■ **Work to be completed**
Everything from the line containing "0 < ν → ν ≤ ν₀ →" through the line containing "have := mul_le_mul_of_nonneg_right" in the listing below should be copied exactly, and nothing more.

■ **Data extracts**
/-- **THE SQUARE GLUING LEMMA FROM `ShapedLinkageX R`, `R ≥ 1`.** [cite: DuminilCopinSidoraviciusTassion2016, Lemma 6 and §2.3] -/
theorem sqGluing_of_shapedLinkageX {R : ℕ} (hL : Ψ.ShapedLinkageX R) (hR : 1 ≤ R) (hsurj : Function.Surjective Ψ.sh)
    (hconn : ∀ (c : Site 2) (u : ℕ), 1 ≤ u → ∀ a ∈ Ψ.lift (sqBall c u), ∀ b ∈ Ψ.lift (sqBall c u), ∃ p : G.Walk a b, ∀ v ∈ p.support, v ∈ Ψ.lift (sqBall c u)) :
    Ψ.SqGluing :=
  Ψ.sqGluing_of_locatedSurgeriesR (Ψ.sqLocatedSurgeriesR_of_shapedLinkageX hL hR hsurj hconn)

/-- **`θ_v(p_c) = 0` FROM `ShapedLinkageX R`, `R ≥ 1`**: a connected graph with a square shadow with inhabited columns and connected box lifts, whose infinite cluster is a.s.
unique at every density and whose shadow satisfies `ShapedLinkageX R`, dies at its own critical point at every vertex (DST's Theorem 1 transplanted to thin square-shadow
graphs; only the routing certificate is instance-specific).  Independent of p205010. [cite: DuminilCopinSidoraviciusTassion2016, Thm. 1, §2] [cite: BenjaminiSchramm1996, Conj. 4 / Question 3] -/
theorem theta_criticalProb_eq_zero_of_shapedLinkageX (hG : G.Connected) (hU : ∀ p : unitInterval, ∀ᵐ ω ∂(bondPercolation G p), numInfiniteClusters ω ≤ 1)
    (hsurj : Function.Surjective Ψ.sh)
    (hconn : ∀ (c : Site 2) (u : ℕ), 1 ≤ u → ∀ a ∈ Ψ.lift (sqBall c u), ∀ b ∈ Ψ.lift (sqBall c u), ∃ p : G.Walk a b, ∀ v ∈ p.support, v ∈ Ψ.lift (sqBall c u))
    {R : ℕ} (hL : Ψ.ShapedLinkageX R) (hR : 1 ≤ R) (v : V) : theta G v (criticalProbIOf G v) = 0 :=
  Ψ.theta_criticalProb_eq_zero_of_sqGluing hG hU (Ψ.sqGluing_of_shapedLinkageX hL hR hsurj hconn) v

end SqShadow

end Summit.CriticalPhenomena.PercolationContinuityZ3.Theorems.Transplant

end
/-- **Natural strengthening refuted: a `ν`-uniform resolution.**  For EVERY force: the crux with
`∃ N₀ ∀ ν ≤ ν₀` in place of `∀ ν ≤ ν₀ ∃ N₀` is FALSE — a trajectory of order `N₀` trapped at
viscosity `ν` needs `ε₀ ≤ 8π² ν N₀² E` (`resolution_floor_of_trapped`), impossible for
`ν < ε₀ / (8π² N₀² E + 1)`. [folklore] -/
theorem not_uniformWorkFloorTrap_fixedResolution :
    ¬ ∃ (m : ℕ) (f : UnitAddTorus (Fin 3) → EuclideanSpace ℝ (Fin 3)),
      IsGalerkinMode m f ∧ HasZeroMean f ∧ ∃ (E ε₀ ν₀ : ℝ) (N₀ : ℕ), 0 < ε₀ ∧ 0 < ν₀ ∧
        ∀ ν : ℝ, 0 < ν → ν ≤ ν₀ →
          ∃ U : ℝ → UnitAddTorus (Fin 3) → EuclideanSpace ℝ (Fin 3),
            Torus.IsGalerkinTrajectory ν f N₀ U ∧
              ∀ t : ℝ, 0 ≤ t → kineticEnergy (U t) ≤ E ∧ ε₀ ≤ ∫ x, ⟪f x, U t x⟫_ℝ := by
  rintro ⟨m, f, hf, -, E, ε₀, ν₀, N₀, hε₀, hν₀, h⟩
  set C : ℝ := 8 * Real.pi ^ 2 * (N₀ : ℝ) ^ 2 * |E| + 1 with hC
  have hC0 : 0 < C := by positivity
  -- a viscosity below both `ν₀` and `ε₀ / C`
  set ν : ℝ := min ν₀ (ε₀ / (2 * C)) with hν
  have hνpos : 0 < ν := lt_min hν₀ (div_pos hε₀ (by positivity))
  have hνle : ν ≤ ν₀ := min_le_left _ _
  have hνC : ν ≤ ε₀ / (2 * C) := min_le_right _ _
  obtain ⟨U, hU, htrap⟩ := h ν hνpos hνle
  have hfl := resolution_floor_of_trapped hνpos.le hf.isSmooth.continuous hU htrap
  -- `8π²N₀²E ≤ C`, so `ε₀ ≤ ν C ≤ ε₀ / 2`
  have hEC : 8 * Real.pi ^ 2 * (N₀ : ℝ) ^ 2 * E ≤ C := by
    have : E ≤ |E| := le_abs_self E
    have h8 : 0 ≤ 8 * Real.pi ^ 2 * (N₀ : ℝ) ^ 2 := by positivity
    nlinarith
  have h1 : ε₀ ≤ ν * C := by
    calc ε₀ ≤ 8 * Real.pi ^ 2 * ν * (N₀ : ℝ) ^ 2 * E := hfl
      _ = ν * (8 * Real.pi ^ 2 * (N₀ : ℝ) ^ 2 * E) := by ring
      _ ≤ ν * C := mul_le_mul_of_nonneg_left hEC hνpos.le
  have h2 : ν * C ≤ ε₀ / 2 := by
    have := mul_le_mul_of_nonneg_right hνC hC0.le
    rwa [div_mul_eq_mul_div, mul_comm 2 C, ← div_div, mul_div_assoc, div_self hC0.ne', mul_one] at this
  linarith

■ **Response to this exercise**
        ∀ ν : ℝ, 0 < ν → ν ≤ ν₀ →
          ∃ U : ℝ → UnitAddTorus (Fin 3) → EuclideanSpace ℝ (Fin 3),
            Torus.IsGalerkinTrajectory ν f N₀ U ∧
              ∀ t : ℝ, 0 ≤ t → kineticEnergy (U t) ≤ E ∧ ε₀ ≤ ∫ x, ⟪f x, U t x⟫_ℝ := by
  rintro ⟨m, f, hf, -, E, ε₀, ν₀, N₀, hε₀, hν₀, h⟩
  set C : ℝ := 8 * Real.pi ^ 2 * (N₀ : ℝ) ^ 2 * |E| + 1 with hC
  have hC0 : 0 < C := by positivity
  -- a viscosity below both `ν₀` and `ε₀ / C`
  set ν : ℝ := min ν₀ (ε₀ / (2 * C)) with hν
  have hνpos : 0 < ν := lt_min hν₀ (div_pos hε₀ (by positivity))
  have hνle : ν ≤ ν₀ := min_le_left _ _
  have hνC : ν ≤ ε₀ / (2 * C) := min_le_right _ _
  obtain ⟨U, hU, htrap⟩ := h ν hνpos hνle
  have hfl := resolution_floor_of_trapped hνpos.le hf.isSmooth.continuous hU htrap
  -- `8π²N₀²E ≤ C`, so `ε₀ ≤ ν C ≤ ε₀ / 2`
  have hEC : 8 * Real.pi ^ 2 * (N₀ : ℝ) ^ 2 * E ≤ C := by
    have : E ≤ |E| := le_abs_self E
    have h8 : 0 ≤ 8 * Real.pi ^ 2 * (N₀ : ℝ) ^ 2 := by positivity
    nlinarith
  have h1 : ε₀ ≤ ν * C := by
    calc ε₀ ≤ 8 * Real.pi ^ 2 * ν * (N₀ : ℝ) ^ 2 * E := hfl
      _ = ν * (8 * Real.pi ^ 2 * (N₀ : ℝ) ^ 2 * E) := by ring
      _ ≤ ν * C := mul_le_mul_of_nonneg_left hEC hνpos.le
  have h2 : ν * C ≤ ε₀ / 2 := by
    have := mul_le_mul_of_nonneg_right hνC hC0.le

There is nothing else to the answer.